1. 1. A depression risk assessment method based on multi-modal gait feature fusion, comprising: Acquiring multi-mode gait data of a subject in a continuous natural walking process, uniformly marking the time stamp of each mode data, and recording a plurality of complete gait cycles; Extracting gait event anchor points from multi-mode gait data, and carrying out phase division and alignment processing on each mode data based on the gait event anchor points to construct a unified gait phase sequence; Inputting a gait video sequence in the multi-mode gait data into an improved XFeat model, extracting local key points, constructing a cross-frame characteristic connecting chain, carrying out phase mapping based on a unified gait phase sequence, constructing a gait local response embryo body sequence, and forming a multi-mode local response characterization set; Applying rhythm perturbation at a unified gait phase position corresponding to a gait event anchor point, extracting phase deviation rectifying starting delay quantity, phase overshoot quantity, backswing damping quantity and recovery closing step number based on a multimode local response representation set and a unified gait phase sequence, and generating a phase plasticity liability sequence; Based on the phase plasticity debt sequence and the unified gait phase sequence, a bidirectional debt transfer closed loop is constructed, and debt transfer residual quantity, a phase reversal point, a phase mismatch section and compensation offset are calculated under the corresponding gait phase to form a bidirectional debt circulation closed tensor; Under the conditions of forward perturbation and reverse perturbation, acquiring a phase plasticity liability sequence and an evolution track of a bidirectional liability circulation closed tensor based on a unified gait phase sequence, constructing a gait liability hysteresis loop, extracting a loop area value, a center drift value and a closed residual value, fusing to generate a depression risk score and outputting a risk grade.
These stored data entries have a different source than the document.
import Summits.NavierStokesRegularity.NavierStokesRegularity.Theses.TypeIQuarterGate
import Summits.NavierStokesRegularity.NavierStokesRegularity.Theorems.TypeIQuarterGateQuarterLawTypeIOneScaleSmallnessScale
import Summits.NavierStokesRegularity.NavierStokesRegularity.Theorems.TypeIQuarterGateLorentzBoundEventual
import Summits.NavierStokesRegularity.NavierStokesRegularity.Theorems.TypeIQuarterGateQuarterLawTypeIStubCountQuarterLaw
import Summits.NavierStokesRegularity.NavierStokesRegularity.Theorems.TypeIQuarterGateQuarterLawTypeIIffUniformCount
import HarnessLib

/-!
# `TypeIQuarterGate`: the uniform concentration count gives the Lorentz bound —
# `LorentzUpgradeTypeI ⟺ QuarterLawTypeI` (the registered line is at its fixed point)

Crux `QuarterLawTypeI` (stmt-NavierStokesRegularity-23726), registered line `lorentz-upgrade`
(`stub_lorentzUpgrade` = item 24108 OPEN; `stub_lorentzCount` p816300; `stub_countQuarterLaw` p815836).
The tree already has `24108 ⟹ 23970 ⟹ 23726 ⟺ 23970`.  THIS FILE proves the missing converse
**`UniformConcentrationCountTypeI ⟹ LorentzUpgradeTypeI`** (23970 ⟹ 24108), hence

  `LorentzUpgradeTypeI ⟺ UniformConcentrationCountTypeI ⟺ QuarterLawTypeI`   (kernel, unconditional):

the open stub of the registered skeleton is EQUIVALENT to the crux it was meant to feed — the line
`lorentz-upgrade` is at its FIXED POINT (compare `GaldiLiouvilleGate`'s `parabolicGaldiLiouville_iff_sharpTwoGate`).

PROOF of `23970 ⟹ 24108` (ε-regularity covering; Choe–Wolf–Yang / Barker's mechanism run backwards):
fix a late time `t`, `s = √(T−t)`, and a level `σ`.
* FREE-SCALE ONE-SCALE SMALLNESS (`LorentzOfEnvelope.oneScaleSmallness_scale`, p818404): there are
  `η, ϑ', λ, r₀` with: for every radius `r ∈ [λ s, r₀]`, if `‖u(t,x)‖ > ϑ'/r` then the vertex-`T` cylinder
  `B_r(x) × (T − r², T)` is `η`-concentrating (`∫∫|∇u|² ≥ η r`).
* So at the level `σ = ϑ'/r` every point of the superlevel set `S_σ(t) = {σ < ‖u(t)‖}` centres an
  `η`-concentrating `r`-cylinder, and the COUNT (23970 at threshold `η`) bounds every `2r`-separated finite
  subset of `S_σ(t)` by `N`; a maximal separated subset then covers: `|S_σ(t)| ≤ N |B(0,2r)|`
  (`volume_le_of_separated_card_le`), i.e. `σ³|S_σ(t)| ≤ 8 N ϑ'³ |B(0,1)|` for `ϑ'/r₀ < σ ≤ ϑ'/(λ s)`.
* Low levels `σ ≤ ϑ'/r₀`: Chebyshev with the energy, `σ³|S_σ| ≤ σ·2E(u₀) ≤ 2E(u₀)ϑ'/r₀`.  High levels
  `ϑ'/(λs) < σ < C/s` (the Type-I rate empties `S_σ` beyond `C/s`): monotonicity in the level,
  `σ³|S_σ| ≤ (C/s)³ |S_{ϑ'/(λs)}| ≤ 8 N λ³ C³ |B(0,1)|`.
* Early times are free (`LorentzOfEnvelope.lorentzBound_of_eventually`, p817829).

HONEST FRAMING: an equivalence between OPEN statements along a HYPOTHETICAL Type-I blow-up; none of
23726 / 23970 / 24108 is proved; nothing about Navier–Stokes regularity or blow-up is claimed.
[cite: CaffarelliKohnNirenberg1982, Proposition 1] [cite: Seregin2014, Ch. 6 §6.3 Prop. 3.11 (i)]
-/

-- the problem directory repeats the summit name (`NavierStokesRegularity/NavierStokesRegularity`)
set_option linter.dupNamespace false

noncomputable section

open Set Filter MeasureTheory Topology Metric
open scoped ENNReal NNReal

namespace Summit.NavierStokesRegularity.NavierStokesRegularity.Theorems

namespace LorentzOfEnvelope

open Literature.Analysis.FluidPDE Literature.Analysis.FunctionSpaces
import Summits.MatrixMultiplication.MatrixMultiplication.Theorems.SoloInformedCwTwoConjectureB1

/-!
# `ConjectureB1` is false in the kernel: the design `(2,29 | 18,31 ; 98,22)` (solo-informed, gen 14; CLAIMS c168, c169)

`SoloInformedCwTwoConjectureB1Prime` (module doc) records that the typed conjunction `ConjectureB1` (both mixed
orientations work on the dominant rigid two-pair type) fails on the mixed design `(2,29 | 18,31 ; 98,22)`,
leaving the kernel refutation open.  This file supplies it:

* `isMixedDesign_of_finCert` — a reusable FINITE CERTIFICATE form of `IsMixedDesign`: the allowed coefficients
  are bounded (`a_k, b_k ∈ {-1,0,1,2}`, `c_i ∈ {-1,0,1}`), so given explicit Gordan weights the design
  condition is a check over `Fin 4 / Fin 3`-coded coefficient tables, decidable for concrete systems;
* `cexB1_isMixedDesign` — the system is a mixed design (weights `y_s = (-1,0)`, `y_d = (-1,-1)`, `y_t = (0,0)`;
  its four allowed value-`0` relations all have weight `1`);
* `cexB1_not_orientedHallSix_UT` — the orientation `![true,false]` (pair `0 ↦ U`, pair `1 ↦ T`) admits no
  injective oriented selection: the five words `00·{t₀}, 0d, 0X·{t₁}, X0, Xs·{t₁}` have all their oriented
  candidates in the four values `{31, 58, 71, 98}` (a Hall violator; pigeonhole);
* `cexB1_orientedHallSix_TU` — the B1′ orientation `![false,true]` does work (explicit selection, `decide`);
* `not_conjectureB1 : ¬ ConjectureB1`.

Standard axioms only.
-/

namespace Summit.MatrixMultiplication.MatrixMultiplication.Theorems

open Finset

/-! ## A finite certificate form of `IsMixedDesign` -/

/-- An integer in `[0, 3]` is the value of some `i : Fin 4`. -/
private lemma exists_fin4_coe_eq (x : ℤ) (h0 : 0 ≤ x) (h3 : x ≤ 3) : ∃ i : Fin 4, ((i : ℕ) : ℤ) = x := by
  refine ⟨⟨x.toNat, by omega⟩, ?_⟩
  simp [Int.toNat_of_nonneg h0]

/-- An integer in `[0, 2]` is the value of some `i : Fin 3`. -/
private lemma exists_fin3_coe_eq (x : ℤ) (h0 : 0 ≤ x) (h2 : x ≤ 2) : ∃ i : Fin 3, ((i : ℕ) : ℤ) = x := by
  refine ⟨⟨x.toNat, by omega⟩, ?_⟩
  simp [Int.toNat_of_nonneg h0]

/-- **Finite certificate for mixed design-hood.** If integer weights make every nonzero allowed value-`0`
relation positive, where the allowed coefficients are enumerated through the codes `a_k = i - 1` (`i : Fin 4`),
`b_k = j - 1` (`j : Fin 4`, with `a_k + b_k ≤ 1`) and `c_i = l - 1` (`l : Fin 3`), then the system is a mixed
design.  For concrete digits the hypothesis is decidable. -/
theorem isMixedDesign_of_finCert {p q : ℕ} (s d : Fin p → ℕ) (t : Fin q → ℕ) (hsd : ∀ k, s k < d k)
    (ys yd : Fin p → ℤ) (yt : Fin q → ℤ)
    (h : ∀ (a b : Fin p → Fin 4) (c : Fin q → Fin 3),
      (∀ k, (((a k : ℕ) : ℤ) - 1) + (((b k : ℕ) : ℤ) - 1) ≤ 1) →
      (∑ k, ((((a k : ℕ) : ℤ) - 1) * (s k : ℤ) + (((b k : ℕ) : ℤ) - 1) * (d k : ℤ))) +
          ∑ i, (((c i : ℕ) : ℤ) - 1) * (t i : ℤ) = 0 →
      ((∃ k, a k ≠ 1 ∨ b k ≠ 1) ∨ ∃ i, c i ≠ 1) →
      1 ≤ (∑ k, ((((a k : ℕ) : ℤ) - 1) * ys k + (((b k : ℕ) : ℤ) - 1) * yd k)) +
          ∑ i, (((c i : ℕ) : ℤ) - 1) * yt i) :
    IsMixedDesign s d t := by
  refine ⟨hsd, ys, yd, yt, ?_⟩
  intro a b c hal hval hne
  have hA : ∀ k, ∃ i : Fin 4, ((i : ℕ) : ℤ) = a k + 1 := fun k =>
    exists_fin4_coe_eq _ (by linarith [(hal.1 k).1]) (by linarith [(hal.1 k).2.1, (hal.1 k).2.2])
  have hB : ∀ k, ∃ j : Fin 4, ((j : ℕ) : ℤ) = b k + 1 := fun k =>
    exists_fin4_coe_eq _ (by linarith [(hal.1 k).2.1]) (by linarith [(hal.1 k).1, (hal.1 k).2.2])
  have hC : ∀ i, ∃ l : Fin 3, ((l : ℕ) : ℤ) = c i + 1 := fun i =>
    exists_fin3_coe_eq _ (by linarith [(hal.2 i).1]) (by linarith [(hal.2 i).2])
  choose a' ha' using hA
  choose b' hb' using hB
  choose c' hc' using hC
  have ea : ∀ k, (((a' k : ℕ) : ℤ) - 1) = a k := fun k => by rw [ha' k]; ring
  have eb : ∀ k, (((b' k : ℕ) : ℤ) - 1) = b k := fun k => by rw [hb' k]; ring
  have ec : ∀ i, (((c' i : ℕ) : ℤ) - 1) = c i := fun i => by rw [hc' i]; ring
  have h1 : ∀ k, (((a' k : ℕ) : ℤ) - 1) + (((b' k : ℕ) : ℤ) - 1) ≤ 1 := fun k => by
    rw [ea, eb]; exact (hal.1 k).2.2
  have h2 : (∑ k, ((((a' k : ℕ) : ℤ) - 1) * (s k : ℤ) + (((b' k : ℕ) : ℤ) - 1) * (d k : ℤ))) +
      ∑ i, (((c' i : ℕ) : ℤ) - 1) * (t i : ℤ) = 0 := by
    simp_rw [ea, eb, ec]; exact hval
  have h3 : (∃ k, a' k ≠ 1 ∨ b' k ≠ 1) ∨ ∃ i, c' i ≠ 1 := by
    rcases hne with hne | hne | hne
    · obtain ⟨k, hk⟩ := Function.ne_iff.mp hne
      refine Or.inl ⟨k, Or.inl ?_⟩
      intro hk1
      apply hk
      have := ea k
      rw [hk1] at this
      simp at this
      simpa using this.symm
    · obtain ⟨k, hk⟩ := Function.ne_iff.mp hne
      refine Or.inl ⟨k, Or.inr ?_⟩
      intro hk1
      apply hk
      have := eb k
      rw [hk1] at this
      simp at this
      simpa using this.symm
    · obtain ⟨i, hi⟩ := Function.ne_iff.mp hne
      refine Or.inr ⟨i, ?_⟩
      intro hi1
      apply hi
      have := ec i
      rw [hi1] at this
      simp at this
      simpa using this.symm
  have := h a' b' c' h1 h2 h3
  simp_rw [ea, eb, ec] at this
  exact this

/-! ## The counterexample `(2,29 | 18,31 ; 98,22)` -/

/-- Small digits `s = (2, 18)`. -/
def cexB1s : Fin 2 → ℕ := ![2, 18]
/-- Large digits `d = (29, 31)`. -/
def cexB1d : Fin 2 → ℕ := ![29, 31]
/-- Singletons `t = (98, 22)`; `σ = 200`. -/
def cexB1t : Fin 2 → ℕ := ![98, 22]

set_option synthInstance.maxSize 100000 in
set_option synthInstance.maxHeartbeats 400000 in
/-- The finite design check: Gordan weights `y_s = (-1, 0)`, `y_d = (-1, -1)`, `y_t = (0, 0)`. -/
theorem cexB1_key : ∀ a0 a1 b0 b1 : Fin 4, ∀ c0 c1 : Fin 3,
    (((a0 : ℕ) : ℤ) - 1) + (((b0 : ℕ) : ℤ) - 1) ≤ 1 → (((a1 : ℕ) : ℤ) - 1) + (((b1 : ℕ) : ℤ) - 1) ≤ 1 →
    ((((a0 : ℕ) : ℤ) - 1) * 2 + (((b0 : ℕ) : ℤ) - 1) * 29) + ((((a1 : ℕ) : ℤ) - 1) * 18 + (((b1 : ℕ) : ℤ) - 1) * 31)
      + ((((c0 : ℕ) : ℤ) - 1) * 98 + (((c1 : ℕ) : ℤ) - 1) * 22) = 0 →
    ((a0 ≠ 1 ∨ b0 ≠ 1) ∨ (a1 ≠ 1 ∨ b1 ≠ 1)) ∨ (c0 ≠ 1 ∨ c1 ≠ 1) →
    1 ≤ ((((a0 : ℕ) : ℤ) - 1) * (-1) + (((b0 : ℕ) : ℤ) - 1) * (-1)) +
      ((((a1 : ℕ) : ℤ) - 1) * 0 + (((b1 : ℕ) : ℤ) - 1) * (-1)) + ((((c0 : ℕ) : ℤ) - 1) * 0 + (((c1 : ℕ) : ℤ) - 1) * 0) := by
  decide

/-- **`(2,29 | 18,31 ; 98,22)` is a mixed design.** -/
theorem cexB1_isMixedDesign : IsMixedDesign cexB1s cexB1d cexB1t := by
  refine isMixedDesign_of_finCert _ _ _ (by decide) ![-1, 0] ![-1, -1] ![0, 0] ?_
  intro a b c hab hval hne
  have := cexB1_key (a 0) (a 1) (b 0) (b 1) (c 0) (c 1) (hab 0) (hab 1)
    (by simpa [Fin.sum_univ_two, cexB1s, cexB1d, cexB1t] using hval)
    (by
      rcases hne with ⟨k, hk⟩ | ⟨i, hi⟩
      · left; fin_cases k
        · exact Or.inl hk
        · exact Or.inr hk
      · right; fin_cases i
        · exact Or.inl hi
        · exact Or.inr hi)
  simpa [Fin.sum_univ_two] using this

/-- The five words of the Hall violator at orientation `UT`: `00·{t₀}, 0d, 0X·{t₁}, X0, Xs·{t₁}`. -/
def cexB1W : Fin 5 → HWord 2 2 :=
  ![(![0, 0], {0}), (![0, 2], ∅), (![0, 3], {1}), (![3, 0], ∅), (![3, 1], {1})]

/-- The five violator words are distinct. -/
lemma cexB1W_injective : Function.Injective cexB1W := by decide

/-- Every `UT`-oriented candidate of the five words lies in `{31, 58, 71, 98}`. -/
lemma cexB1_viol_key : ∀ i : Fin 5, ∀ e0 e1 : Fin 3, (e0 = 1 ∨ e0 = 2) → (e1 = 1 ∨ e1 = 0) →
    candVal cexB1s cexB1d cexB1t (cexB1W i) ![e0, e1] ∈ ({31, 58, 71, 98} : Finset ℕ) := by
  decide

/-- **The orientation `UT = ![true, false]` does not work** on `(2,29 | 18,31 ; 98,22)`: pigeonhole on the
five-word Hall violator. -/
theorem cexB1_not_orientedHallSix_UT : ¬ OrientedHallSix cexB1s cexB1d cexB1t ![true, false] := by
  rintro ⟨ε, hor, -, hinj⟩
  have hmem : ∀ i : Fin 5,
      candVal cexB1s cexB1d cexB1t (cexB1W i) (ε (cexB1W i)) ∈ ({31, 58, 71, 98} : Finset ℕ) := by
    intro i
    have h0 := hor (cexB1W i) 0
    have h1 := hor (cexB1W i) 1
    simp only [Fin.isValue, Matrix.cons_val_zero, Matrix.cons_val_one,
      if_true, Bool.false_eq_true, if_false] at h0 h1
    have hε : ε (cexB1W i) = ![ε (cexB1W i) 0, ε (cexB1W i) 1] := by
      funext k; fin_cases k <;> rfl
    rw [hε]
    exact cexB1_viol_key i _ _ h0 h1
  have hinj5 : Function.Injective (fun i : Fin 5 => candVal cexB1s cexB1d cexB1t (cexB1W i) (ε (cexB1W i))) :=
    fun i j hij => cexB1W_injective (hinj hij)
  have hsub : (Finset.univ.image fun i : Fin 5 => candVal cexB1s cexB1d cexB1t (cexB1W i) (ε (cexB1W i))) ⊆
      ({31, 58, 71, 98} : Finset ℕ) := by
    intro x hx
    obtain ⟨i, -, rfl⟩ := Finset.mem_image.mp hx
    exact hmem i
  have hcard := Finset.card_le_card hsub
  rw [Finset.card_image_of_injective _ hinj5] at hcard
  simp at hcard

/-- The words traded to `2 s₀` (code `0` at pair `0`) in the working `TU` selection. -/
def cexB1tradeT : Finset (HWord 2 2) :=
  {(![3, 0], ∅), (![3, 0], {1}), (![3, 0], {0}), (![3, 0], {0, 1}), (![3, 1], {1}), (![3, 1], {0, 1}),
   (![3, 2], ∅), (![3, 2], {0})}

/-- The words traded to `2 d₁` (code `2` at pair `1`) in the working `TU` selection. -/
def cexB1tradeU : Finset (HWord 2 2) :=
  {(![0, 3], ∅), (![0, 3], {0}), (![1, 3], ∅), (![1, 3], {0}), (![2, 3], {1}), (![3, 3], {1})}

/-- The explicit `TU`-oriented selection. -/
def cexB1eps (m : HWord 2 2) : Fin 2 → Fin 3 :=
  ![if m ∈ cexB1tradeT then 0 else 1, if m ∈ cexB1tradeU then 2 else 1]

/-- Every selected representative lies in `[0, σ]`. -/
lemma cexB1eps_le : ∀ m : HWord 2 2,
    candVal cexB1s cexB1d cexB1t m (cexB1eps m) ≤ mixedSigma cexB1s cexB1d cexB1t := by
  decide

/-- The selected representatives are pairwise distinct. -/
lemma cexB1eps_injective : Function.Injective (fun m : HWord 2 2 => candVal cexB1s cexB1d cexB1t m (cexB1eps m)) := by
  decide

/-- **The B1′ orientation `TU = ![false, true]` works** on `(2,29 | 18,31 ; 98,22)` (explicit selection with
14 trades). -/
theorem cexB1_orientedHallSix_TU : OrientedHallSix cexB1s cexB1d cexB1t ![false, true] := by
  refine ⟨cexB1eps, ?_, cexB1eps_le, cexB1eps_injective⟩
  intro m k
  fin_cases k
  · show cexB1eps m 0 = 1 ∨ cexB1eps m 0 = (if (![false, true] : Fin 2 → Bool) 0 then 2 else 0)
    simp only [cexB1eps, Fin.isValue, Matrix.cons_val_zero]
    split <;> simp
  · show cexB1eps m 1 = 1 ∨ cexB1eps m 1 = (if (![false, true] : Fin 2 → Bool) 1 then 2 else 0)
    simp only [cexB1eps, Fin.isValue, Matrix.cons_val_one]
    split <;> simp

/-- The counterexample satisfies the two obligation hypotheses of `ConjectureB1` with `A = {1}` and the other
sets empty. -/
lemma cexB1_obligations :
    cexB1s 0 + (cexB1s 1 + cexB1d 1) + subsetSum cexB1t ∅ = cexB1d 0 + subsetSum cexB1t {1} ∧
    cexB1s 0 + cexB1d 0 + subsetSum cexB1t ∅ = cexB1d 1 + subsetSum cexB1t ∅ := by
  decide

/-- **`ConjectureB1` is false.** [new; seat solo-informed, door D7; refutes the typed conjunction of
`SoloInformedCwTwoConjectureB1` — the ordered form `ConjectureB1'` is unaffected] -/
theorem not_conjectureB1 : ¬ ConjectureB1 := by
  intro h
  have := h cexB1s cexB1d cexB1t cexB1_isMixedDesign {1} ∅ ∅ ∅ (by decide) (by decide)
    cexB1_obligations.1 cexB1_obligations.2
  exact cexB1_not_orientedHallSix_UT this.2

/-- The working set of the counterexample contains `TU` and omits `UT` (data: it is `{TT, TU, UU}`). -/
theorem cexB1_summary : IsMixedDesign cexB1s cexB1d cexB1t ∧ OrientedHallSix cexB1s cexB1d cexB1t ![false, true] ∧
    ¬ OrientedHallSix cexB1s cexB1d cexB1t ![true, false] :=
  ⟨cexB1_isMixedDesign, cexB1_orientedHallSix_TU, cexB1_not_orientedHallSix_UT⟩

end Summit.MatrixMultiplication.MatrixMultiplication.Theorems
2. 2. The method for assessing risk of depression based on multi-modal gait feature fusion of claim 1, wherein the multi-modal gait data comprises a gait video sequence, an inertial sensing sequence and a plantar pressure distribution sequence.
3. 3. The method for assessing risk of depression based on multi-modal gait feature fusion of claim 1, wherein the constructing a unified gait phase sequence comprises: Reading continuous time sampling data from the gait video sequence, the inertia sensing sequence and the plantar pressure distribution sequence, and aligning all mode data according to a unified time sequence to form a multi-mode synchronous time sequence; Identifying a heel strike event, a full plantar contact event, a heel lift event, and a toe lift event based on a pressure change process in the plantar pressure distribution sequence; Identifying the beginning and the end of the double support phase based on the acceleration change trend and the angular velocity change trend in the inertial sensing sequence; Dividing a continuous gait process into a plurality of complete gait cycles according to a heel strike event, a full sole contact event, a heel strike event, a toe end strike event and double support start and end events, dividing a support stage and a swing stage according to an event occurrence sequence in each gait cycle, and determining the position range of each stage in a time axis; and mapping the time course in the gait cycle into a unified phase course by taking the initial event of each gait cycle as a reference, enabling each sampling moment to correspond to one phase position, unifying the phase courses of the asynchronous state cycles into the same scale range, and constructing a unified gait phase sequence.
4. 4. A method of assessing risk of depression based on multimodal gait feature fusion as claimed in claim 3, wherein the identifying a heel strike event, a plantar full contact event, a heel lift event and a toe lift event comprises: Wherein heel strike event is determined when plantar pressure transitions from a non-contact state to a contact state, plantar full contact event is determined when plantar pressure reaches a steady contact state, heel lift event is determined when plantar pressure transitions from a contact state to a reduced state, and toe lift event is determined when plantar pressure approaches a non-contact state.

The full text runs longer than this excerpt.